We didn’t want to use real money to test a stock market (as after the incidents in the real one, no one has any left) so we used a simple play money we called points. To bootstrap the system, we gave out codes worth 50 points to users; thus we could still limit the Sybil attack (since auto signups don’t get points) but get a broad range of investors.
So we deployed the Mnikr system, for a period of 30 days, on the public Internet. Anyone could sign up and begin trading reputation shares. We spent some time making it pleasant enough to use that people might want to hang around, and stable enough that we could sleep occasionally. You can see friends, profiles, avatars, and action streams in these pictures. We pulled the Action Stream data in from the social networks listed, in real time, so while this picture just shows Tweets, we showed many different actions on many different networks, based on where the user was active. It was updated in real time.
So this is a graph of days (on the bottom) versus combined Identities (on the left). So you can see that we plateaued at about 350K Identities, which translated into about 1.5M Personas. Obviously, there are more than 350,000 social network members-- Oprah has nearly 2.6M followers on Twitter-- but we think this was an effect of our distribution; it turns out the entire Web 2.0 world may be a clique. Within that world, though, with distribution both at an O’Reilly Foo Camp and in several related groups, we found fairly wide interest. One point of interest: with those nearly 1.5M people, to display the action feeds displayed on the previous slide, we were actually pulling 30-50 GB of Atom and RSS feeds daily, and storing a good chunk of that-- not to mention the processing required to deduplicate the feeds. It turns out that providing services like that-- like FriendFeed, for instance-- is actually somewhat complex. We actually decided to move to a different solution entirely, using JavaScript for the feeds instead, though that decreases our flexibility. Since this project, a new startup (SuperFeedr) has actually opened to solve this precise problem-- started by a friend of mine who heard me whining about this problem. :-)

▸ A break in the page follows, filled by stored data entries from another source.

import Summits.MatrixMultiplication.OmegaCensus.BoxBadKleinRotation
import Summits.MatrixMultiplication.OmegaCensus.BoxUsefulCentreLiftCore

/-!
# ω-census, family (b3): conjecture C9 (b) — `3`-elements of a box-useful group: they centralise normal exponent-`2` subgroups, and inverted ones have order `≤ 3`

HONEST FRAMING (pub-omega census; verbatim): lottery ticket; floor = certified bounds/negative ranges.
Census BOOKKEEPING (conjecture C9 of the cell, STRUCTURE.md §2; pub-omega kernel-l4 gen 16, task K-5, structure part): two
corollaries of the uniform configuration theorems in the form the centreless branch of the non-nilpotent analysis consumes them.
* `ThreeElt.comm_of_exp_two` (from `KleinRot.not_boxUseful_of_rot3`): in a box-useful group, an element `r` some `3^k`-th power of
  which centralises a normal subgroup `V` of exponent `≤ 2` already centralises `V` (take the last power `r₀ = r^{3^{m-1}}` acting
  non-trivially: `v, v^{r₀}, v^{r₀²}` are commuting involutions permuted `3`-cyclically).  In particular every element of
  `3`-power order centralises every normal elementary abelian `2`-subgroup — the `p = 2` half of 'a minimal normal subgroup of a
  centreless box-useful {2,3}-group is a `3`-group'.
* `ThreeElt.pow_three_eq_one_of_inverted` (from `D18Config.not_boxUseful`): in a box-useful group, an element of `3`-power order
  that is inverted by some element has order `≤ 3`.
Nothing here is progress on `ω`.
-/

namespace Summit.MatrixMultiplication.OmegaCensus

open Finset ProductBoxBound

namespace ThreeElt

variable {G : Type*} [Group G] [Fintype G] [DecidableEq G]

/-- **`3`-elements centralise normal exponent-`2` subgroups of a box-useful group.**  If `V ⊴ G` has exponent `≤ 2` and
`r ^ 3 ^ k` centralises `V`, then `r` centralises `V`. [folklore] -/
theorem comm_of_exp_two (hG : BoxUseful G) (V : Subgroup G) [hVn : V.Normal] (hV2 : ∀ v ∈ V, v * v = 1) (r : G) {k : ℕ}
    (hk : ∀ v ∈ V, r ^ 3 ^ k * v = v * r ^ 3 ^ k) : ∀ v ∈ V, r * v = v * r := by
  classical
  -- `V` is abelian
  have hVcomm : ∀ v ∈ V, ∀ w ∈ V, v * w = w * v := by
    intro v hv w hw
    have e : v * w * (v * w) = 1 := hV2 _ (V.mul_mem hv hw)
    calc v * w = v * w * (v * w) * (w⁻¹ * v⁻¹) := by group
      _ = w⁻¹ * v⁻¹ := by rw [e, one_mul]
      _ = w * v := by
          rw [inv_eq_of_mul_eq_one_right (hV2 w hw), inv_eq_of_mul_eq_one_right (hV2 v hv)]
  -- the least `m` with `r^(3^m)` centralising `V`
  have hex : ∃ m, ∀ v ∈ V, r ^ 3 ^ m * v = v * r ^ 3 ^ m := ⟨k, hk⟩
  set m := Nat.find hex with hm
  have hmspec : ∀ v ∈ V, r ^ 3 ^ m * v = v * r ^ 3 ^ m := Nat.find_spec hex
  by_contra hnot
  push Not at hnot
  obtain ⟨v₀, hv₀, hne₀⟩ := hnot
  have hm0 : m ≠ 0 := by
    intro h0
    have := hmspec v₀ hv₀
    rw [h0, pow_zero, pow_one] at this
    exact hne₀ this
  -- `r₀ = r^(3^(m-1))` does not centralise `V`, but `r₀³` does
  set r₀ := r ^ 3 ^ (m - 1) with hr₀
  have hmin : ¬ ∀ v ∈ V, r₀ * v = v * r₀ := by
    rw [hr₀]; exact Nat.find_min hex (show m - 1 < m by omega)
  push Not at hmin
  obtain ⟨v, hv, hne⟩ := hmin
  have hr₀3 : r₀ * r₀ * r₀ = r ^ 3 ^ m := by
    have e3 : 3 ^ (m - 1) * 3 = 3 ^ m := by rw [← pow_succ]; congr 1; omega
    rw [show r₀ * r₀ * r₀ = r₀ ^ 3 by rw [pow_succ, pow_two], hr₀, ← pow_mul, e3]
  -- the three involutions
  have hv1 : r₀ * v * r₀⁻¹ ∈ V := hVn.conj_mem v hv r₀
  have hv2 : r₀ * r₀ * v * r₀⁻¹ * r₀⁻¹ ∈ V := by
    have := hVn.conj_mem _ hv1 r₀
    simpa only [mul_assoc, mul_inv_rev] using this
  have h3 : r₀ * r₀ * r₀ * v * r₀⁻¹ * r₀⁻¹ * r₀⁻¹ = v := by
    have e := hmspec v hv
    rw [← hr₀3] at e
    calc r₀ * r₀ * r₀ * v * r₀⁻¹ * r₀⁻¹ * r₀⁻¹ = (r₀ * r₀ * r₀ * v) * (r₀ * r₀ * r₀)⁻¹ := by group
      _ = v := by rw [e]; group
  have hne' : r₀ * v * r₀⁻¹ ≠ v := by
    intro h; apply hne
    calc r₀ * v = r₀ * v * r₀⁻¹ * r₀ := by group
      _ = v * r₀ := by rw [h]
  exact KleinRot.not_boxUseful_of_rot3 (hV2 v hv) (hVcomm _ hv _ hv1) (hVcomm _ hv _ hv2) (hVcomm _ hv1 _ hv2) h3 hne' hG

/-- **Inverted `3`-elements of a box-useful group have order `≤ 3`.** [folklore] -/
theorem pow_three_eq_one_of_inverted (hG : BoxUseful G) {a s : G} {k : ℕ} (ha : a ^ 3 ^ k = 1) (hsa : s * a * s⁻¹ = a⁻¹) :
    a ^ 3 = 1 := by
  classical
  obtain ⟨c, -, hc⟩ := (Nat.dvd_prime_pow Nat.prime_three).1 (orderOf_dvd_of_pow_eq_one ha)
  by_cases hc2 : 2 ≤ c
  · exfalso
    set a₉ := a ^ 3 ^ (c - 2) with ha₉
    have h9 : orderOf a₉ = 9 := by
      rw [ha₉, orderOf_pow' a (pow_ne_zero _ (by norm_num)), hc, Nat.gcd_eq_right (pow_dvd_pow 3 (by omega)),
        Nat.pow_div (by omega) (by norm_num)]
      have : c - (c - 2) = 2 := by omega
      rw [this]
    have ha9 : a₉ ^ 9 = 1 := by rw [← h9]; exact pow_orderOf_eq_one a₉
    have ha3 : a₉ ^ 3 ≠ 1 := pow_ne_one_of_lt_orderOf (by norm_num) (by rw [h9]; norm_num)
    have hsa9 : s * a₉ * s⁻¹ = a₉⁻¹ := by rw [ha₉, ← CentreLift.conj_pow', hsa, inv_pow]
    exact D18Config.not_boxUseful ha9 ha3 hsa9 hG
  · have hc1 : c ≤ 1 := by omega
    have hdvd : orderOf a ∣ 3 := by
      rw [hc]; interval_cases c <;> norm_num
    exact orderOf_dvd_iff_pow_eq_one.mp hdvd

end ThreeElt

end Summit.MatrixMultiplication.OmegaCensus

On the left, you can see the time between first and last trades for different Identity IDs; some are zero, which means that users didn’t come back to make more, but a significant number *did* make many trades over time; this is consistent with many Web 2.0 services, where user retention is an issue. On the right, you can see the reputations that were highest after the 32 days; while there’s no “ground truth” in this, as we noted before, these people are all well-thought-of people on the Internet. (Explain each person.) This list continues to evolve over time as well.
Point out that Konstantinou (Teaching Fellow, Stanford) contacted *us* to talk about reputation
Metcalfe’s Law - Mnikr is useful on the square of the Identities, not on the people using it Correlation - We found that yes, interesting people did seem to rise to the top; this has continued beyond the 30 days.